9. Similarly, we can find Q2 by substituting the expression for Q1 into the equation for L2:
Q2 = P2 + t * d2
Since r = P2 + t * d2, we can compare the coefficients:
P2 + t * d2 = P2
t * d2 = 0
10. Therefore, we have found that Q2 = P2.
11. Finally, we can calculate the distance d using the formula you provided, which gives the squared distance:
d^2 = (P1P2 · N)^2 / |N|^2
d^2 = [(P2 - P1) · N]^2 / |N|^2
where N is the cross product of the direction vectors, N = d1 × d2.
12. Calculate N = d1 × d2:
N = [-2, -1, -3] × [-2, -1, -1]
N = [-1, 2, -1]
13. Substitute the values into the formula:
d^2 = [(P2 - P1) · N]^2 / |N|^2
d^2 = [(9, 4, 8) - (9, -1, 15)] · [-1, 2, -1]^2 / |-1, 2, -1|^2
d^2 = [0, 5, -7] · [-1, 2, -1]^2 / 6
d^2 = (0 + 10 + 7) / 6
d^2 = 17 / 6
14. Therefore, the shortest distance d is the square root of the above value, d = √(17/6).
15. The points Q1 and Q2 satisfying the distance equation are Q1 = P2 and Q2 = P2, which means Q1 = (9, 4, 8) and Q2 = (9, 4, 8).
So, the shortest distance d between the two lines is √(17/6), and the points Q1 and Q2 on L1 and L2 respectively are Q1 = (9, 4, 8) and Q2 = (9, 4, 8).
To find the points Q1 and Q2 on lines L1 and L2, respectively, such that the distance between them is d, we can follow these steps:
1. Determine the vector connecting the two points P1 and P2:
- P1P2 = P2 - P1 = (9, 4, 8) - (9, -1, 15) = (0, 5, -7).
2. Find the unit vector N that is perpendicular to both direction vectors →d1 and →d2 by taking their cross product:
- N = →d1 × →d2 = (-2, -1, -3) × (-2, -1, -1).

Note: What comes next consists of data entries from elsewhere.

import Summits.CriticalPhenomena.PercolationContinuityZ3.Theses.PercFiniteBoxLRO
import Literature.Probability.Percolation.Percolation
import Literature.Probability.Percolation.CriticalContinuity

/-!
# Route `PercFiniteBoxLRO`, item `Assembly` (stmt-CriticalPhenomena-0856)

`Assembly` says `X_D → R → PercolationContinuityZ3`, where

* `X_D` (= `LinearScaleLROOfTheta`): for every `p` with `θ(p) > 0` there are `ρ > 0` and `K` with
  `P_p(x ↔ y inside Λ(Kn)) ≥ ρ` for all `n ≥ 1`, `x, y ∈ Λ(n)` (finite-box long-range order at
  linear scale, Cerf 2015, arXiv:1306.3105, p. 5);
* `R` (= `RenormaliseFromLinearLRO`): linear-scale long-range order at `p` gives percolation at
  some `p' < p`.

Proof (six lines, as in the route's deciding theorem `closes`): `PercolationContinuityZ3` is
`θ_{ℤ³}(p_c) = 0`. If not, `θ(p_c) > 0` since `θ` is a probability; `X_D` at `p_c = criticalProbI 3`
gives linear-scale long-range order at `p_c`; `R` gives `p' < p_c` with `θ(p') > 0`; but
`(p' : ℝ) < p_c = criticalProb (zdGraph 3) 0`, so `θ(p') = 0` by the definition of `p_c`
(`Literature.Probability.Percolation.theta_eq_zero_of_lt_criticalProb_holds`, proved in the tree).
Contradiction. No percolation estimate is used: the content of the route lives in `X_D` and `R`.
-/

namespace Summit.CriticalPhenomena.PercolationContinuityZ3.Theorems

open MeasureTheory Literature.Probability.Percolation Literature.Probability.LatticeModels

/-- **Item `stmt-CriticalPhenomena-0856` (`PercFiniteBoxLRO.Assembly`), proved.**
`X_D → R → PercolationContinuityZ3`: if `θ(p_c) ≠ 0` then `θ(p_c) > 0`; linear-scale finite-box
long-range order at `p_c` (from `X_D`) renormalises (by `R`) to `θ(p') > 0` at some `p' < p_c`,
contradicting `θ ≡ 0` below `p_c` (`theta_eq_zero_of_lt_criticalProb_holds`, Grimmett 1999 §1.4
(1.11)). Hence `θ_{ℤ³}(p_c) = 0`. [folklore] -/
theorem percFiniteBoxLRO_assembly_proof :
    Summit.CriticalPhenomena.PercolationContinuityZ3.Theses.PercFiniteBoxLRO.Assembly := by
  unfold Summit.CriticalPhenomena.PercolationContinuityZ3.Theses.PercFiniteBoxLRO.Assembly
  intro hX hR
  -- `PercolationContinuityZ3` is `θ (zdGraph 3) 0 (p_c) = 0`; argue by contradiction.
  show theta (zdGraph 3) (0 : Site 3) (criticalProbI 3) = 0
  by_contra hne
  have hpos : 0 < theta (zdGraph 3) (0 : Site 3) (criticalProbI 3) :=
    lt_of_le_of_ne measureReal_nonneg (Ne.symm hne)
  -- `X_D` at `p_c`, then `R`: percolation strictly below `p_c`
  obtain ⟨p', hp'lt, hp'pos⟩ := hR (criticalProbI 3) (hX (criticalProbI 3) hpos)
  have hlt : ((p' : unitInterval) : ℝ) < criticalProb (zdGraph 3) (0 : Site 3) := hp'lt
  -- but `θ ≡ 0` below `p_c`
  have h0 : theta (zdGraph 3) (0 : Site 3) p' = 0 :=
    theta_eq_zero_of_lt_criticalProb_holds (zdGraph 3) (0 : Site 3) p' hlt
  exact absurd h0 (ne_of_gt hp'pos)

end Summit.CriticalPhenomena.PercolationContinuityZ3.Theorems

- Using the cross product formula for the components, we get:
N = (-2 * (-1) - (-3) * (-1), -3 * (-2) - (-3) * (-2), -2 * (-1) - (-1) * (-2))
= (-1 + 3, 6 - 6, 2 - 2) = (2, 0, 0).
3. Calculate the length of vector N:
- |N| = √(2^2 + 0^2 + 0^2) = √4 = 2.
4. Normalize vector N to obtain the unit vector:
- Ň = N / |N| = (2/2, 0/2, 0/2) = (1, 0, 0).
5. Project the vector P1P2 onto vector Ň to find the distance d:
- d = (P1P2 ∙ Ň) / |Ň|.
- The dot product P1P2 ∙ Ň is equal to the dot product of P1P2 and Ň since Ň is a unit vector.
- P1P2 ∙ Ň = (0, 5, -7) ∙ (1, 0, 0) = 0 * 1 + 5 * 0 + (-7) * 0 = 0.
- Since |Ň| = 1, the distance becomes: d = P1P2 ∙ Ň = 0.
6. Substitute the value of d back into the distance formula to determine the projections PQ1 and PQ2:
- PQ1 = d * N = 0 * (2, 0, 0) = (0, 0, 0).
- PQ2 = d * N = 0 * (2, 0, 0) = (0, 0, 0).
Therefore, the distance d between the two lines L1 and L2 is 0. The points Q1 and Q2 on L1 and L2, respectively, such that d(Q1, Q2) = d, are the same as P1 and P2, respectively.